I don’t exactly remember how or why, but late one Sunday evening in November I suddenly came up with the bright idea to port the Google App Engine infrastructure to “sqlite” (as I referred to it in my head), ie. to use the standard Django database back-end with the idea to deploy it to some unknown host using sqlite3. I started almost immediately, figuring at the very worst, it would just be an abandoned experiment.

It turned out to be… well, if not “surprisingly easy”, remarkably painless. By Monday afternoon, I had gotten most of the core public functionality working just fine (insert show, edit show, delete show, list shows). The data model ported straight across with, one exception being a GeoPt latitude/longitude structure, which I simply reformatted into a string containing a comma-separated pair (which is was probably stored as in Google anyway).

By 9 pm on Monday, my entire test suite was passing. The internal pages hadn’t been ported yet, nor the “post on Facebook” functionality.

I decided to work on the non-critical internal pages first, or else I wouldn’t have any excuse to not deploy (and that’s scary!). I ported these components which gave the code base a chance to “set” (like Jello™) and time for that unease associated with massive changes to dissipate somewhat.

Some changes that occurred more than once:

- adding “objects” everywhere, so Model.get becomes Model.objects.get
- changing Property to Field (ndb.StringProperty => models.CharField for example)
- ndb.KeyProperty => models.ForeignKey
- put => save
- key.get. => key.
- .query() => .objects
- required=False => null=True
- obj.key.delete() => obj.delete()
- query.order => query.order_by
- query.filter works very differently (no more fancy Google App Engine custom types based on operator overloading and deferred evaluation… fancy, but pretty opaque)

On Tuesday, I started working on the automated posts to Facebook. Not much needed to change here, but it was a bit nasty as there were only limited automated tests for this, so I had to be very cautious. Somewhere along the line, I decided I would deploy on my unlimited Dreamhost account (promo code: “RICHARD_SHARES”), which costs about $9/month and already hosts a bunch of domains. There were a few gotchas in getting the wsgi configuration working with Django (and it was tremendously difficult to debug until I hit on this idea of marshaling the requests to a file, then invoking the server by hand using the marshaled request), but this was reasonably straightforward, and I had built a local installation of Python 2.7 in the past, so I reused that.
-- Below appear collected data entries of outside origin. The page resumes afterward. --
/-- **The `β = β_c` slice of the near-critical Theorem 1.3 is the critical Theorem 1.3,
unconditionally** (the hypothesis `L(β_c) = ⊤` of `dcp_criticalTwoPoint_axis_lower_of_nearCritical`
discharged by `sharpLength_criticalBeta_eq_top`). [cite: DuminilCopinPanis2025LowerBounds, Theorem 1.3] -/
theorem dcp_criticalTwoPoint_axis_lower_of_nearCritical'
    (h : dcp_twoPoint_axis_lower_nearCritical (d := d)) :
    dcp_criticalTwoPoint_axis_lower (d := d) := by
  intro hd
  exact dcp_criticalTwoPoint_axis_lower_of_nearCritical h (sharpLength_criticalBeta_eq_top hd) hd

/-! ### Theorem 1.3 from Theorem 1.2: the bookkeeping, for an abstract two-point function -/

/-- **The printed deduction "Theorem 1.2 at scale `4n` ⟹ Theorem 1.3 at scale `n`", for an
abstract lattice function.** Let `G : ℤ^d → [0,1]` be even, nonincreasing along the axis `e_i` on
`{x_i ≥ 0}` (Messager–Miracle-Solé), obey the gradient estimate (1.11)
`G(x) - G(x + e_i) ≤ G(je_i)/(x_i - j + 1)` (`0 ≤ j ≤ x_i`), with `G(0) = 1` and
`G(e_i) ≥ 1/K > 0`. If the reflected sum of Theorem 1.2 at scale `4n` (`n ≥ 1`) is `≥ c`, then
`G(ne_i) ≥ (c / (2d · 2·9^{d-1}(K+18))) / (∑_{x ∈ Λ_{4n}} G(x) + n^{d-2} ∑_{1≤k≤2n} k G(ke_i))`.
This is the proof of Theorem 1.3 (p. 5) verbatim — the halves `x_i ≤ 2n` / `x_i > 2n`
(`DCPBubble.firstHalf_le`, `DCPBubble.secondHalf_le`, `DCPBubble.tsum_shift_le`), the axis sum
shortened to `k ≤ 2n` (`sum_range_mul_le_nine_mul_sum_Icc`), the additive constant absorbed by
`G(e_i) ≥ 1/K` — as transcribed at `β_c` in `CriticalTwoPointDCPLowerFromReflected.lean`, with the
constants made explicit so that they can be chosen uniformly in `β`. [cite: DuminilCopinPanis2025LowerBounds, proof of Theorem 1.3 (§1.1, p. 5)] -/
theorem DCPNearCritical.axis_lower_of_le_sum {G : Site d → ℝ} {i : Fin d} (hd : 3 ≤ d)
    (hG0 : ∀ x, 0 ≤ G x) (hG1 : ∀ x, G x ≤ 1) (hGev : ∀ x : Site d, G (-x) = G x)
    (hmono : ∀ x : Site d, 0 ≤ x i → G (x + Pi.single i 1) ≤ G x)
    (hgrad : ∀ (x : Site d) (j : ℕ), (j : ℤ) ≤ x i →
      G x - G (x + Pi.single i 1) ≤ G (Pi.single i (j : ℤ)) / ((x i : ℝ) - j + 1))
    (hG00 : G 0 = 1) {K : ℝ} (hK0 : 0 < K) (hgK : K⁻¹ ≤ G (Pi.single i 1)) {c : ℝ} {n : ℕ}
    (hn1 : 1 ≤ n)
    (hT : c ≤ ∑ x ∈ box d (4 * n), ∑ y ∈ (box d (4 * n)).filter (fun y => (zdGraph d).Adj x y),
      (G x - G (axisRefl i (2 * (4 * n : ℕ)) x)) * G (y - axisRefl i (2 * (4 * n : ℕ)) y)) :
    c / (2 * d * (2 * 9 ^ (d - 1) * (K + 18))) /
        ((∑ x ∈ box d (4 * n), G x) +
          (n : ℝ) ^ (d - 2) * ∑ k ∈ Icc 1 (2 * n), (k : ℝ) * G (Pi.single i (k : ℤ)))
      ≤ G (Pi.single i (n : ℤ)) := by
  have hd1 : 0 < d := by omega
  have hdpos : (0 : ℝ) < d := by exact_mod_cast hd1
  have hnpos : (0 : ℝ) < n := by exact_mod_cast hn1
  -- the constant `M = 2 · 9^{d-1} (K + 18) ≥ 1`
  obtain ⟨M, hMdef⟩ : ∃ M : ℝ, M = 2 * 9 ^ (d - 1) * (K + 18) := ⟨_, rfl⟩
  have hM1 : 1 ≤ M := by
    have h9 : (1 : ℝ) ≤ 9 ^ (d - 1) := one_le_pow₀ (by norm_num)
    rw [hMdef]; nlinarith
  rw [← hMdef]
  have hmonoAxis : ∀ k : ℕ, G (Pi.single i ((k + 1 : ℕ) : ℤ)) ≤ G (Pi.single i (k : ℤ)) := by
    intro k
    have hk := hmono (Pi.single i (k : ℤ)) (by simp)
    rw [← Pi.single_add] at hk
    push_cast
    exact hk
  have hg1 : 0 < G (Pi.single i 1) := lt_of_lt_of_le (inv_pos.2 hK0) hgK
  have hg1inv : (G (Pi.single i 1))⁻¹ ≤ K := inv_le_of_inv_le₀ hK0 hgK
  -- split into the two halves
  rw [← sum_filter_add_sum_filter_not (box d (4 * n)) (fun x : Site d => 2 * x i ≤ ((4 * n : ℕ) : ℤ))]
    at hT
  have h1 := firstHalf_le (G := G) (i := i) hG0 hGev hmono (n := 4 * n) (by omega)
  have h2 := secondHalf_le (G := G) (i := i) hG0 hGev hmono hgrad (4 * n)
  have h3 := tsum_shift_le (G := G) (i := i) hG1 hG0 hmono (4 * n)
  -- first half: `G((4n-2)e_i) ≤ G(n e_i)`
  have hA : G (Pi.single i (((4 * n : ℕ) : ℤ) - 2)) ≤ G (Pi.single i (n : ℤ)) :=
    axis_le_axis hmono (by positivity) (by push_cast; omega)
  have ha0 : 0 ≤ G (Pi.single i (n : ℤ)) := hG0 _
  have hχ0 : 0 ≤ ∑ x ∈ box d (4 * n), G x := sum_nonneg fun x _ => hG0 x
  have hχ1 : 1 ≤ ∑ x ∈ box d (4 * n), G x := by
    have hle := single_le_sum (f := G) (fun x _ => hG0 x) (zero_mem_box d (4 * n))
    rwa [hG00] at hle
  have hfirst := h1.trans
    (mul_le_mul_of_nonneg_right (mul_le_mul_of_nonneg_left hA (by positivity)) hχ0)
  -- second half: `⌊4n/4⌋ = n`, the axis sum shortened to `k ≤ 2n`, the constant absorbed
  have hm4 : ((4 * n : ℕ) / 4 : ℕ) = n := by omega
  rw [hm4] at h2
  have hW0 : 0 ≤ ∑ k ∈ Icc 1 (2 * n), (k : ℝ) * G (Pi.single i (k : ℤ)) :=
    sum_nonneg fun k _ => mul_nonneg (Nat.cast_nonneg k) (hG0 _)
  have hWg : G (Pi.single i 1) ≤ ∑ k ∈ Icc 1 (2 * n), (k : ℝ) * G (Pi.single i (k : ℤ)) := by
    have hmem : (1 : ℕ) ∈ Icc 1 (2 * n) := by rw [mem_Icc]; omega
    have hle := single_le_sum (f := fun k : ℕ => (k : ℝ) * G (Pi.single i (k : ℤ)))
      (fun k _ => mul_nonneg (Nat.cast_nonneg k) (hG0 _)) hmem
    simpa using hle
  have h9 := sum_range_mul_le_nine_mul_sum_Icc (g := fun k : ℕ => G (Pi.single i (k : ℤ)))
    (fun k => hG0 _) hmonoAxis n
  have hS : ∑ t ∈ range (4 * n + 1), (t : ℝ) * G (Pi.single i (2 * (t : ℤ) - 2)) ≤
      (K + 18) * ∑ k ∈ Icc 1 (2 * n), (k : ℝ) * G (Pi.single i (k : ℤ)) := by
    refine le_trans ?_ ((one_add_mul_le_inv_add_mul hg1 hWg).trans
      (mul_le_mul_of_nonneg_right (by linarith) hW0))
    linarith [h3, h9]
  have hpow : (2 * ((4 * n : ℕ) : ℝ) + 1) ^ (d - 1) * (8 / ((4 * n : ℕ) : ℝ)) ≤
      2 * 9 ^ (d - 1) * (n : ℝ) ^ (d - 2) := by
    obtain ⟨e, he⟩ : ∃ e, d - 1 = e + 1 := ⟨d - 2, by omega⟩
    have hde : d - 2 = e := by omega
    rw [he, hde]
    push_cast
    have hn1' : (1 : ℝ) ≤ n := by exact_mod_cast hn1
    have hle : (2 * (4 * (n : ℝ)) + 1) ≤ 9 * n := by linarith
    have hb : (2 * (4 * (n : ℝ)) + 1) ^ (e + 1) ≤ (9 * n) ^ (e + 1) :=
      pow_le_pow_left₀ (by positivity) hle _
    calc (2 * (4 * (n : ℝ)) + 1) ^ (e + 1) * (8 / (4 * (n : ℝ)))
        ≤ (9 * n) ^ (e + 1) * (8 / (4 * (n : ℝ))) := by gcongr
      _ = 2 * 9 ^ (e + 1) * (n : ℝ) ^ e := by
          field_simp
          ring
  have hP0 : 0 ≤ (n : ℝ) ^ (d - 2) * ∑ k ∈ Icc 1 (2 * n), (k : ℝ) * G (Pi.single i (k : ℤ)) :=
    mul_nonneg (by positivity) hW0
  have hSn0 : 0 ≤ ∑ t ∈ range (4 * n + 1), (t : ℝ) * G (Pi.single i (2 * (t : ℤ) - 2)) :=
    sum_nonneg fun t _ => mul_nonneg (Nat.cast_nonneg t) (hG0 _)
  have hsecond : ∑ x ∈ (box d (4 * n)).filter (fun x : Site d => ¬ 2 * x i ≤ ((4 * n : ℕ) : ℤ)),
      ∑ y ∈ (box d (4 * n)).filter (fun y => (zdGraph d).Adj x y),
        (G x - G (axisRefl i (2 * (4 * n : ℕ)) x)) * G (y - axisRefl i (2 * (4 * n : ℕ)) y) ≤
      2 * d * G (Pi.single i (n : ℤ)) *
        (M * ((n : ℝ) ^ (d - 2) * ∑ k ∈ Icc 1 (2 * n), (k : ℝ) * G (Pi.single i (k : ℤ)))) := by
    refine h2.trans ?_
    calc 2 * d * (2 * ((4 * n : ℕ) : ℝ) + 1) ^ (d - 1) * (8 / ((4 * n : ℕ) : ℝ) * G (Pi.single i (n : ℤ))) *
          ∑ t ∈ range (4 * n + 1), (t : ℝ) * G (Pi.single i (2 * (t : ℤ) - 2))
        = 2 * d * G (Pi.single i (n : ℤ)) *
            (((2 * ((4 * n : ℕ) : ℝ) + 1) ^ (d - 1) * (8 / ((4 * n : ℕ) : ℝ))) *
              ∑ t ∈ range (4 * n + 1), (t : ℝ) * G (Pi.single i (2 * (t : ℤ) - 2))) := by ring
      _ ≤ 2 * d * G (Pi.single i (n : ℤ)) *
            ((2 * 9 ^ (d - 1) * (n : ℝ) ^ (d - 2)) *
              ((K + 18) * ∑ k ∈ Icc 1 (2 * n), (k : ℝ) * G (Pi.single i (k : ℤ)))) :=
          mul_le_mul_of_nonneg_left (mul_le_mul hpow hS hSn0 (by positivity))
            (mul_nonneg (mul_nonneg zero_le_two hdpos.le) ha0)
      _ = 2 * d * G (Pi.single i (n : ℤ)) *
            (M * ((n : ℝ) ^ (d - 2) * ∑ k ∈ Icc 1 (2 * n), (k : ℝ) * G (Pi.single i (k : ℤ)))) := by
          rw [hMdef]; ring
  -- assemble
  exact div_div_le_of_halves hT hfirst hsecond hM1 hχ1 ha0 hdpos hP0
I worked on the code to import the data. Google Data Export is another things that’s way too complex and slow, but I had done a trial run of the export on Sunday, so I used that as a testbed. I found some sample code to read the sqlite database (which is very simple) into Google Entity objects, so it was fairly simple to read properties out of the Google objects and put them into Django objects. I ended up doing it in two passes; the first pass included root objects that other objects have foreign keys to, which ensures that the second pass can refer to those already created objects without dangling foreign keys.

I waited until midnight, so the daily stats would be generated on Google, with Google data, then immediately put the site into read-only mode on Google and began the dump of data from Google. It was infuriatingly slow. It finally finished around 12:42 am, so about 40 minutes total, to produce a 21 MB sqlite database file. Finally, one little file with ALL my LaffQ data in it!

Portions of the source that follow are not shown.